Copy out each line of the material that includes the word "section".
[Source records Boundary: Start]
import Literature.NumberTheory.EllipticCurves.PAdicLFunctionTameMinusProofs
import Literature.NumberTheory.EllipticCurves.PAdicLFunctionTameBirchMeasureProofs
import HarnessLib

/-!
# Birch's lemma at the level of the measures, ODD twisting relation: `[x]⁺_g = c · Σ_b χ(b) [x + b/m]⁻_f` makes
# `μ_{g, χ(p)α}` the `χ`-weighted MINUS tame measure of `f` (PROOFS ONLY)

`Proofs` companion (theorems only; no definition, no named fact) of `PAdicLFunctionTameMinus` and the minus twin of
`PAdicLFunctionTameBirchMeasureProofs` (`msdMeasure_twist_eq_sum_msdMeasureTame`, Mazur–Tate–Teitelbaum §I.8–§I.10, Matsuno
2000 §2 p. 84). For an ODD primitive quadratic `ψ` of conductor `m` the twisted newform `g = f ⊗ ψ` has its PLUS symbols on
the MINUS symbols of `f` (`exists_rat_forall_ratPlusSymbol_charTwist_eq_of_odd`: `[x]⁺_g = c · Σ_u ψ(u)[x + u/m]⁻_f`); the
Chinese-remainder algebra of the plus file goes through unchanged with `[·]⁻_f = ratMinusSymbol f` (periodicity
`ratMinusSymbol_add_intCast`):

* `sum_mul_ratMinusSymbol_tameFraction_eq`, `sum_mul_ratMinusSymbol_prime_mul_tameFraction_eq` — the `χ`-weighted sums of
  `[c/(pⁿm)]⁻_f` and `[p·c/(pⁿm)]⁻_f` over `b` are `χ(pⁿ)`, resp. `χ(p)χ(pⁿ)`, times the minus Birch sums at `x = a/pⁿ`, `p·a/pⁿ`;
* **`msdMeasure_twist_eq_sum_msdMeasureTameMinus`** — `μ_{g, χ(p)α}(a + pⁿℤ_p) = c · Σ_{b mod m} χ(b) · μ⁻_{f,α,m}((a·m + pⁿℤ_p) × {b})`.

References: B. Mazur, J. Tate, J. Teitelbaum, Invent. Math. 84 (1986), §I.8–§I.10 [MazurTateTeitelbaum1986Invent]; K. Matsuno,
J. Number Theory 84 (2000), §2 (p. 84) [Matsuno2000].
-/

noncomputable section

open scoped MatrixGroups ModularForm

open CongruenceSubgroup Literature.NumberTheory.EllipticCurves.ModularForms

namespace Literature.NumberTheory.EllipticCurves

section Birch

variable {N N' : ℕ} [NeZero N] [NeZero N'] (f : CuspForm (Gamma0 N) 2) (g : CuspForm (Gamma0 N') 2)
  {p : ℕ} [Fact p.Prime] {m : ℕ} [NeZero m]

/-- Reindexing a sum over `ℤ/m` by multiplication with a unit; private helper. [folklore] -/
private theorem sum_mul_unit_eq_minus {R : Type*} [AddCommMonoid R] (u : (ZMod m)ˣ) (G : ZMod m → R) :
    ∑ b : ZMod m, G (b * (u : ZMod m)) = ∑ b : ZMod m, G b :=
  Fintype.sum_bijective (· * (u : ZMod m)) (Units.mulRight_bijective u) _ _ fun _ ↦ rfl

omit [NeZero N] [NeZero N'] in
/-- **The `χ`-weighted sum of `[c/(pⁿm)]⁻_f` over `b mod m` is `χ(pⁿ)` times the minus Birch sum at `x = a/pⁿ`**:
`Σ_b χ(b)[tameFraction(n, a m, b)]⁻_f = χ(pⁿ) Σ_b χ(b)[a/pⁿ + b/m]⁻_f` (reindex `b ↦ b pⁿ`, `tameFraction_mul_eq`); minus twin of
`sum_mul_ratPlusSymbol_tameFraction_eq`.
[cite: MazurTateTeitelbaum1986Invent, §I.8–I.10 (pp. 10–13)] -/
theorem sum_mul_ratMinusSymbol_tameFraction_eq (hmp : m.Coprime p) (χ : MulChar (ZMod m) ℚ) (n : ℕ)
    (a : ZMod (p ^ n)) :
    ∑ b : ZMod m, χ b * ratMinusSymbol f (tameFraction p m n (a * (m : ZMod (p ^ n))) b) =
      χ ((p : ZMod m) ^ n) * ∑ b : ZMod m, χ b * ratMinusSymbol f ((a.val : ℚ) / (p : ℚ) ^ n + (b.val : ℚ) / m) := by
  have hcop : (p ^ n).Coprime m := (hmp.symm).pow_left n
  set u : (ZMod m)ˣ := ZMod.unitOfCoprime (p ^ n) hcop with hu
  have huval : (u : ZMod m) = (p : ZMod m) ^ n := by rw [hu, ZMod.coe_unitOfCoprime, Nat.cast_pow]
  rw [← sum_mul_unit_eq_minus u, Finset.mul_sum]
  refine Finset.sum_congr rfl fun b _ ↦ ?_
  rw [huval, tameFraction_mul_eq hmp n a b, map_mul]
  ring

omit [NeZero N'] in
/-- **The `χ`-weighted sum of `[p · c/(pⁿm)]⁻_f` over `b mod m`**: `χ(p) Σ_b χ(b)[p · tameFraction(n, a m, b)]⁻_f =
χ(pⁿ) Σ_b χ(b)[p a/pⁿ + b/m]⁻_f` (reindex `b ↦ b pⁿ`, then `b ↦ p b`, `[r + k]⁻ = [r]⁻` for the carry
`(p · b.val − (p b).val)/m ∈ ℤ`); minus twin of `sum_mul_ratPlusSymbol_prime_mul_tameFraction_eq`. [cite: MazurTateTeitelbaum1986Invent, §I.8–I.10 (pp. 10–13)] -/
theorem sum_mul_ratMinusSymbol_prime_mul_tameFraction_eq (hmp : m.Coprime p) (χ : MulChar (ZMod m) ℚ) (n : ℕ)
    (a : ZMod (p ^ n)) :
    χ (p : ZMod m) * ∑ b : ZMod m, χ b * ratMinusSymbol f ((p : ℚ) * tameFraction p m n (a * (m : ZMod (p ^ n))) b) =
      χ ((p : ZMod m) ^ n) *
        ∑ b : ZMod m, χ b * ratMinusSymbol f ((p : ℚ) * ((a.val : ℚ) / (p : ℚ) ^ n) + (b.val : ℚ) / m) := by
  have hcop : (p ^ n).Coprime m := (hmp.symm).pow_left n
  have hm0 : (m : ℚ) ≠ 0 := by exact_mod_cast NeZero.ne m
  set u : (ZMod m)ˣ := ZMod.unitOfCoprime (p ^ n) hcop with hu
  have huval : (u : ZMod m) = (p : ZMod m) ^ n := by rw [hu, ZMod.coe_unitOfCoprime, Nat.cast_pow]
  set w : (ZMod m)ˣ := ZMod.unitOfCoprime p hmp.symm with hw
  have hwval : (w : ZMod m) = (p : ZMod m) := by rw [hw, ZMod.coe_unitOfCoprime]
  -- left: reindex by `u = pⁿ` and evaluate the tame fraction
  have hL : ∑ b : ZMod m, χ b * ratMinusSymbol f ((p : ℚ) * tameFraction p m n (a * (m : ZMod (p ^ n))) b) =
      χ ((p : ZMod m) ^ n) * ∑ b : ZMod m, χ b *
        ratMinusSymbol f ((p : ℚ) * ((a.val : ℚ) / (p : ℚ) ^ n) + (p : ℚ) * (b.val : ℚ) / m) := by
    rw [← sum_mul_unit_eq_minus u, Finset.mul_sum]
    refine Finset.sum_congr rfl fun b _ ↦ ?_
    rw [huval, tameFraction_mul_eq hmp n a b, map_mul, mul_add, mul_div_assoc']
    ring
  -- right: reindex by `w = p` and remove the carry
  have hR : ∑ b : ZMod m, χ b * ratMinusSymbol f ((p : ℚ) * ((a.val : ℚ) / (p : ℚ) ^ n) + (b.val : ℚ) / m) =
      χ (p : ZMod m) * ∑ b : ZMod m, χ b *
        ratMinusSymbol f ((p : ℚ) * ((a.val : ℚ) / (p : ℚ) ^ n) + (p : ℚ) * (b.val : ℚ) / m) := by
    rw [← sum_mul_unit_eq_minus w, Finset.mul_sum]
    refine Finset.sum_congr rfl fun b _ ↦ ?_
    rw [hwval, map_mul]
    -- the carry: `(b p).val = p b.val - m k`
    have hk : ((m : ℤ) : ℤ) ∣ (p : ℤ) * b.val - ((b * (p : ZMod m)).val : ℤ) := by
      rw [← ZMod.intCast_zmod_eq_zero_iff_dvd]
      push_cast
      rw [ZMod.natCast_zmod_val, ZMod.natCast_zmod_val]
      ring
    obtain ⟨k, hk⟩ := hk
    have e : (p : ℚ) * ((a.val : ℚ) / (p : ℚ) ^ n) + ((b * (p : ZMod m)).val : ℚ) / m =
        (p : ℚ) * ((a.val : ℚ) / (p : ℚ) ^ n) + (p : ℚ) * (b.val : ℚ) / m + ((-k : ℤ) : ℚ) := by
      have hk' : (((b * (p : ZMod m)).val : ℕ) : ℚ) = (p : ℚ) * b.val - (m : ℚ) * k := by
        have := congrArg (Int.cast : ℤ → ℚ) hk
        push_cast at this
        linarith
      rw [hk']
      push_cast
      field_simp
      ring
    rw [e, ratMinusSymbol_add_intCast f]
    ring
  rw [hL, hR]
  ring

omit [NeZero N'] in
/-- **Birch's lemma at the level of the measures for an ODD twisting relation (the algebraic step).** Let `χ` be a
`ℚ`-valued multiplicative character mod `m`, `(m, p) = 1`, with `χ(p)² = 1`, `c ∈ ℚ`, and assume the symbol-level twisting
relation ON THE MINUS SYMBOL `hB : ∀ x, [x]⁺_g = c · Σ_{b mod m} χ(b) [x + b/m]⁻_f` (the shape of
`exists_rat_forall_ratPlusSymbol_charTwist_eq_of_odd` for an odd quadratic `χ`). Then for every `n` and `a mod pⁿ`:
`μ_{g, χ(p)α}(a + pⁿℤ_p) = c · Σ_{b mod m} χ(b) · μ⁻_{f,α,m}((a·m + pⁿℤ_p) × {b})`, i.e.
`msdMeasure g (χ(p)·α) n a = c · Σ_b χ(b) · msdMeasureTameMinus f m α n (a·m) b` — word for word the proof of
`msdMeasure_twist_eq_sum_msdMeasureTame`. [cite: MazurTateTeitelbaum1986Invent, §I.8–I.10 (pp. 10–13)] [cite: Matsuno2000, §2 (p. 84)] -/
theorem msdMeasure_twist_eq_sum_msdMeasureTameMinus (hmp : m.Coprime p) (χ : MulChar (ZMod m) ℚ)
    (hχp : χ (p : ZMod m) ^ 2 = 1) {c : ℚ}
    (hB : ∀ x : ℚ, ratPlusSymbol g x = c * ∑ b : ZMod m, χ b * ratMinusSymbol f (x + (b.val : ℚ) / m))
    (α : ℚ_[p]) : ∀ (n : ℕ) (a : ZMod (p ^ n)),
    msdMeasure g (((χ (p : ZMod m) : ℚ) : ℚ_[p]) * α) n a =
      (c : ℚ_[p]) * ∑ b : ZMod m, ((χ b : ℚ) : ℚ_[p]) * msdMeasureTameMinus f m α n (a * (m : ZMod (p ^ n))) b := by
  have hp : p.Prime := Fact.out
  -- `χ(p)⁻¹ = χ(p)` and `χ(pⁿ) = χ(p)ⁿ`
  have hχp1 : χ (p : ZMod m) ≠ 0 := by
    intro h; rw [h] at hχp; norm_num at hχp
  have hinv : (((χ (p : ZMod m) : ℚ) : ℚ_[p]))⁻¹ = ((χ (p : ZMod m) : ℚ) : ℚ_[p]) := by
    have h2 : ((χ (p : ZMod m) : ℚ) : ℚ_[p]) * ((χ (p : ZMod m) : ℚ) : ℚ_[p]) = 1 := by
      rw [← Rat.cast_mul, ← pow_two, hχp, Rat.cast_one]
    exact inv_eq_of_mul_eq_one_right h2
  have hpow : ∀ n : ℕ, χ ((p : ZMod m) ^ n) = χ (p : ZMod m) ^ n := fun n ↦ map_pow χ _ n
  -- the two Birch sums, cast to `ℚ_p`
  have key1 : ∀ (n : ℕ) (a : ZMod (p ^ n)),
      (c : ℚ_[p]) * ∑ b : ZMod m, ((χ b : ℚ) : ℚ_[p]) *
        (ratMinusSymbol f (tameFraction p m n (a * (m : ZMod (p ^ n))) b) : ℚ_[p]) =
        ((χ (p : ZMod m) : ℚ) : ℚ_[p]) ^ n * (ratPlusSymbol g ((a.val : ℚ) / (p : ℚ) ^ n) : ℚ_[p]) := by
    intro n a
    have h := sum_mul_ratMinusSymbol_tameFraction_eq f hmp χ n a
    rw [hpow] at h
    have h' := congrArg (fun q : ℚ ↦ ((c * q : ℚ) : ℚ_[p])) h
    rw [hB ((a.val : ℚ) / (p : ℚ) ^ n)]
    push_cast at h' ⊢
    rw [h']
    ring
  have key2 : ∀ (n : ℕ) (a : ZMod (p ^ n)),
      (c : ℚ_[p]) * ∑ b : ZMod m, ((χ b : ℚ) : ℚ_[p]) *
        (ratMinusSymbol f ((p : ℚ) * tameFraction p m n (a * (m : ZMod (p ^ n))) b) : ℚ_[p]) =
        ((χ (p : ZMod m) : ℚ) : ℚ_[p]) ^ (n + 1) *
          (ratPlusSymbol g ((p : ℚ) * ((a.val : ℚ) / (p : ℚ) ^ n)) : ℚ_[p]) := by
    intro n a
    have h := sum_mul_ratMinusSymbol_prime_mul_tameFraction_eq f hmp χ n a
    rw [hpow] at h
    -- multiply by `χ(p)` and use `χ(p)² = 1`
    have h1 : ∑ b : ZMod m, χ b * ratMinusSymbol f ((p : ℚ) * tameFraction p m n (a * (m : ZMod (p ^ n))) b) =
        χ (p : ZMod m) ^ (n + 1) *
          ∑ b : ZMod m, χ b * ratMinusSymbol f ((p : ℚ) * ((a.val : ℚ) / (p : ℚ) ^ n) + (b.val : ℚ) / m) := by
      have := congrArg (fun q ↦ χ (p : ZMod m) * q) h
      rw [← mul_assoc, ← pow_two, hχp, one_mul] at this
      rw [this]
      ring
    have h' := congrArg (fun q : ℚ ↦ ((c * q : ℚ) : ℚ_[p])) h1
    rw [hB ((p : ℚ) * ((a.val : ℚ) / (p : ℚ) ^ n))]
    push_cast at h' ⊢
    rw [h']
    ring
  intro n a
  -- expand the right-hand side
  have hRHS : (c : ℚ_[p]) * ∑ b : ZMod m, ((χ b : ℚ) : ℚ_[p]) * msdMeasureTameMinus f m α n (a * (m : ZMod (p ^ n))) b =
      α⁻¹ ^ n * ((c : ℚ_[p]) * ∑ b : ZMod m, ((χ b : ℚ) : ℚ_[p]) *
        (ratMinusSymbol f (tameFraction p m n (a * (m : ZMod (p ^ n))) b) : ℚ_[p])) -
      α⁻¹ ^ (n + 1) * ((c : ℚ_[p]) * ∑ b : ZMod m, ((χ b : ℚ) : ℚ_[p]) *
        (ratMinusSymbol f ((p : ℚ) * tameFraction p m n (a * (m : ZMod (p ^ n))) b) : ℚ_[p])) := by
    simp only [msdMeasureTameMinus, Finset.mul_sum, ← Finset.sum_sub_distrib]
    refine Finset.sum_congr rfl fun b _ ↦ ?_
    ring
  rw [hRHS, key1, key2]
  cases n with
  | zero =>
    have ha : a.val = 0 := by
      have h1 : a.val < p ^ 0 := ZMod.val_lt a
      have h2 : p ^ 0 = 1 := rfl
      omega
    simp only [msdMeasure, ha, Nat.cast_zero, zero_div, mul_zero, pow_zero, one_mul, zero_add, pow_one, mul_inv, hinv]
    ring
  | succ n =>
    have hp0 : (p : ℚ) ≠ 0 := by exact_mod_cast hp.ne_zero
    have hx : (p : ℚ) * ((a.val : ℚ) / (p : ℚ) ^ (n + 1)) = (a.val : ℚ) / (p : ℚ) ^ n := by
      rw [pow_succ (p : ℚ) n]; field_simp
    simp only [msdMeasure, hx, mul_inv, inv_pow, hinv]
    ring

end Birch

end Literature.NumberTheory.EllipticCurves

end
[Source records Boundary: End]
* Finished exercise *
noncomputable section
section Birch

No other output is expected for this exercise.